● Required work:
Could you find each line of the data below that contains the word "hker" and copy those lines?

Provided material: Begin

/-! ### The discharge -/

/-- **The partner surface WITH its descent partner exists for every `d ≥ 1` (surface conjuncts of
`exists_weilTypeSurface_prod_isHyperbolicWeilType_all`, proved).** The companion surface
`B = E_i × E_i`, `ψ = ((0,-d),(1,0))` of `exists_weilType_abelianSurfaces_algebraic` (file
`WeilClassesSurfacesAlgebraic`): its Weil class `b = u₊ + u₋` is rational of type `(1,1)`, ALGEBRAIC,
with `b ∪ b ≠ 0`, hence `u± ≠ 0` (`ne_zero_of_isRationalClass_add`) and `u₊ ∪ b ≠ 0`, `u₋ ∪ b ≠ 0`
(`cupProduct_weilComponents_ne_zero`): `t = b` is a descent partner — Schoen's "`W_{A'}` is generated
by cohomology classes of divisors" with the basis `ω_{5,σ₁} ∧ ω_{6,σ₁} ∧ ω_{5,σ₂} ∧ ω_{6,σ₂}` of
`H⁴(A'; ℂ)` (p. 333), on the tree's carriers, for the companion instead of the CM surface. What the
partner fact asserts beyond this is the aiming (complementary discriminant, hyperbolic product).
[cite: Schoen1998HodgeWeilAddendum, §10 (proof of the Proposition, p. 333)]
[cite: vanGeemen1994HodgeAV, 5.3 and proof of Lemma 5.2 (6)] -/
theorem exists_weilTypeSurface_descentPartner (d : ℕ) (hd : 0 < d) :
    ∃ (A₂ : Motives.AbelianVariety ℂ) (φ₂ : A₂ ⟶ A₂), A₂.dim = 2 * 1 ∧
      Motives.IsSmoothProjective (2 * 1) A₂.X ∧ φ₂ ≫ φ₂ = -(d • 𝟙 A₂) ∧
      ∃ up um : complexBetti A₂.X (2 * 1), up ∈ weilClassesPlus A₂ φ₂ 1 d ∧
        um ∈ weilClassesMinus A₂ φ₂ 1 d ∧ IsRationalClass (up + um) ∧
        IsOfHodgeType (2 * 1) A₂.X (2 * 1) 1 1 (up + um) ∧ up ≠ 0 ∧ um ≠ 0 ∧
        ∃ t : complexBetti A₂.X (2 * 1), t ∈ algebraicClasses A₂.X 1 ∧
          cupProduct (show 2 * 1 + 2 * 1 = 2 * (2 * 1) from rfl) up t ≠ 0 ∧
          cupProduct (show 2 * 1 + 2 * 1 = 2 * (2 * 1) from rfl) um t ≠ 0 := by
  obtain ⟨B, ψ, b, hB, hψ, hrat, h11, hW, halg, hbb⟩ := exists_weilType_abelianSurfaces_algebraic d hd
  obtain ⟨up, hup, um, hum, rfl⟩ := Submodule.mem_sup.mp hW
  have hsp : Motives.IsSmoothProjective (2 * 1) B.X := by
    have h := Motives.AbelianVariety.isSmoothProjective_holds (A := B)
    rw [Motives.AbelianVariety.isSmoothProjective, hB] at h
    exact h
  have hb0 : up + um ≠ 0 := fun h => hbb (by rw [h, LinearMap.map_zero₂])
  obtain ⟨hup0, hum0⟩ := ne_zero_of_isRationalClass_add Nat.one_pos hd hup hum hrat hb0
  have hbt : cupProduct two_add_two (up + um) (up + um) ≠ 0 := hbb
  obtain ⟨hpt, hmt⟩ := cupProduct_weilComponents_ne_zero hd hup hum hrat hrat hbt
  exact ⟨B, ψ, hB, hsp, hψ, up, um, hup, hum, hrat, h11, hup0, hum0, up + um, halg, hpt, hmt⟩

Provided material: End
Provided material: Begin

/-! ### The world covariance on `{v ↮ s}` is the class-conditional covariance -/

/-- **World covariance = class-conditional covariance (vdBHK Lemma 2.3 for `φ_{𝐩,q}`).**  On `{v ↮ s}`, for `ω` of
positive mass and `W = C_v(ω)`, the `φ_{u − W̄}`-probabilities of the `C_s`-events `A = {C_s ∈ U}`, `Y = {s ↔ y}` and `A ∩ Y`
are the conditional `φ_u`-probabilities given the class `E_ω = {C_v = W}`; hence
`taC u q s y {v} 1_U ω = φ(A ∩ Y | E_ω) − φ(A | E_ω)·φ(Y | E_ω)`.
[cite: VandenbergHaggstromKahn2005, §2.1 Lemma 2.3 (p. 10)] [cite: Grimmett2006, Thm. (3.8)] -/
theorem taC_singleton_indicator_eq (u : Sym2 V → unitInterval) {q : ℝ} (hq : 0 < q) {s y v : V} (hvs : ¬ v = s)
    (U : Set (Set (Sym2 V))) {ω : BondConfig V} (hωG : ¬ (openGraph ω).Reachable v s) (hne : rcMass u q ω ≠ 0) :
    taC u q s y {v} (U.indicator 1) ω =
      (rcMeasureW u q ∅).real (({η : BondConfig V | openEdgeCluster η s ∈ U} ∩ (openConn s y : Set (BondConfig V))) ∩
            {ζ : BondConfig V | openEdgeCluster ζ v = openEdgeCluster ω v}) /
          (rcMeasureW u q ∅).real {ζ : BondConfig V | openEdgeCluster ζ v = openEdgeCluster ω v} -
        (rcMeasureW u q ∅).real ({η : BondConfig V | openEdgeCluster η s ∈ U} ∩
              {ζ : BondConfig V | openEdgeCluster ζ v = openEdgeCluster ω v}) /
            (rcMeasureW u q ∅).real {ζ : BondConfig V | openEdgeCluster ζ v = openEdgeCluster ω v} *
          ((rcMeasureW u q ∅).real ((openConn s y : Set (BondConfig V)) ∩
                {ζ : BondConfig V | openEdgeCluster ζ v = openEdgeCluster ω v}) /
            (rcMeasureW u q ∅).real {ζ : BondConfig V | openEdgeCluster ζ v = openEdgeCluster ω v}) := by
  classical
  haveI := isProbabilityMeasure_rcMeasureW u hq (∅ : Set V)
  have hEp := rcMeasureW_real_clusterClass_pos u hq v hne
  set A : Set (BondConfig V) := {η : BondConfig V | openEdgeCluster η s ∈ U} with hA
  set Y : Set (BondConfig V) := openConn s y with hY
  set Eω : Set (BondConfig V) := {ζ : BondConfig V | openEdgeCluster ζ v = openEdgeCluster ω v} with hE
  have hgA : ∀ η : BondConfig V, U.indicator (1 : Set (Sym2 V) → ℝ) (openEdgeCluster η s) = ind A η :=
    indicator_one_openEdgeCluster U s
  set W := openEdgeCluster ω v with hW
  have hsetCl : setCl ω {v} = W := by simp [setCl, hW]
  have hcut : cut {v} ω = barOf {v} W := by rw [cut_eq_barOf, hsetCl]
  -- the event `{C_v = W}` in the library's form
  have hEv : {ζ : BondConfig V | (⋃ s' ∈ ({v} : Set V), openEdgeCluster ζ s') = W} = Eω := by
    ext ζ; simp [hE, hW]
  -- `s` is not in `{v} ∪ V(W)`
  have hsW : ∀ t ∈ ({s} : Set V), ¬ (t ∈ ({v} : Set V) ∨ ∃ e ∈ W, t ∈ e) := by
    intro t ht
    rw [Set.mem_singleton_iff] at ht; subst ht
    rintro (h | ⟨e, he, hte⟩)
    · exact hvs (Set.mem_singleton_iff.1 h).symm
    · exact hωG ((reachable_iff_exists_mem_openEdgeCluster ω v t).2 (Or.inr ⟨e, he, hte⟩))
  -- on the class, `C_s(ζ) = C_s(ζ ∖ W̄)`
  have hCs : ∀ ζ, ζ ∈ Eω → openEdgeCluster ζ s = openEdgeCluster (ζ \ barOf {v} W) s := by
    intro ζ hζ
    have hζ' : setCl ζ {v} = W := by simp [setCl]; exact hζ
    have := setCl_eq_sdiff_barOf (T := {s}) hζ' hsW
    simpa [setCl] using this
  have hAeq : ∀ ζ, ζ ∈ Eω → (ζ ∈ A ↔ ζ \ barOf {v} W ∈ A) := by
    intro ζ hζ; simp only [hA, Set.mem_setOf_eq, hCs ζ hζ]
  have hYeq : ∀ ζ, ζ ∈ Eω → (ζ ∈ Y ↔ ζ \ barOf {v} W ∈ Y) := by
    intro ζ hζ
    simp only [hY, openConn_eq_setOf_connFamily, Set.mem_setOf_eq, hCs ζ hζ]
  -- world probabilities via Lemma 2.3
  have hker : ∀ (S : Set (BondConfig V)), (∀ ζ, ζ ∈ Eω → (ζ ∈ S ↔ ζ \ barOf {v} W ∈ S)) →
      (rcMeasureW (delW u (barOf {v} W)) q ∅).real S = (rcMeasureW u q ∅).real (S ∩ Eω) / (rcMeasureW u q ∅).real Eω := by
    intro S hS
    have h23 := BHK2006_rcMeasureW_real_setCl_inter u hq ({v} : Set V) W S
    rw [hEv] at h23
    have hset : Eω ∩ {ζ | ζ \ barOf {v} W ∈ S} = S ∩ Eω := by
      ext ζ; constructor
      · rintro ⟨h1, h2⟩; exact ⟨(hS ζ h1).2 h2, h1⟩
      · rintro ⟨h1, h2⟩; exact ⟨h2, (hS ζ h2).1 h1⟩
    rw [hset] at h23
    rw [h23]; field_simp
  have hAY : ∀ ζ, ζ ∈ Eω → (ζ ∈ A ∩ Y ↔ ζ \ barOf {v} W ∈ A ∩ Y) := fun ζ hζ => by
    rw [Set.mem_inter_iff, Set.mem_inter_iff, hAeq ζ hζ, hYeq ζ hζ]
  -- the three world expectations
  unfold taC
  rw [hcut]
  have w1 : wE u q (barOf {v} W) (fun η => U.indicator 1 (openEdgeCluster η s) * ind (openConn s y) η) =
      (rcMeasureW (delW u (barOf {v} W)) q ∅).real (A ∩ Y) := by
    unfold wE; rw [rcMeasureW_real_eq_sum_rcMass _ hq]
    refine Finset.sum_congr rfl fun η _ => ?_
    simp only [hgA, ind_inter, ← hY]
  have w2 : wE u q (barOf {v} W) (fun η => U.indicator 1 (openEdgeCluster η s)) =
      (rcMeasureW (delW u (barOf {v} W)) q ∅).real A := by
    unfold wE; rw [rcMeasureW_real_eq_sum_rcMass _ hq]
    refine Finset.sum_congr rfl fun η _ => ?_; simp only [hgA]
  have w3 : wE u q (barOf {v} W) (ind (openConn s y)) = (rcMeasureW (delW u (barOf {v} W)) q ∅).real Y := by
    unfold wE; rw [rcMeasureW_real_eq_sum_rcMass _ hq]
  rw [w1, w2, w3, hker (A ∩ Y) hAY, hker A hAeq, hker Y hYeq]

Provided material: End

● Problem solution:
  have hker : ∀ (S : Set (BondConfig V)), (∀ ζ, ζ ∈ Eω → (ζ ∈ S ↔ ζ \ barOf {v} W ∈ S)) →
  rw [w1, w2, w3, hker (A ∩ Y) hAY, hker A hAeq, hker Y hYeq]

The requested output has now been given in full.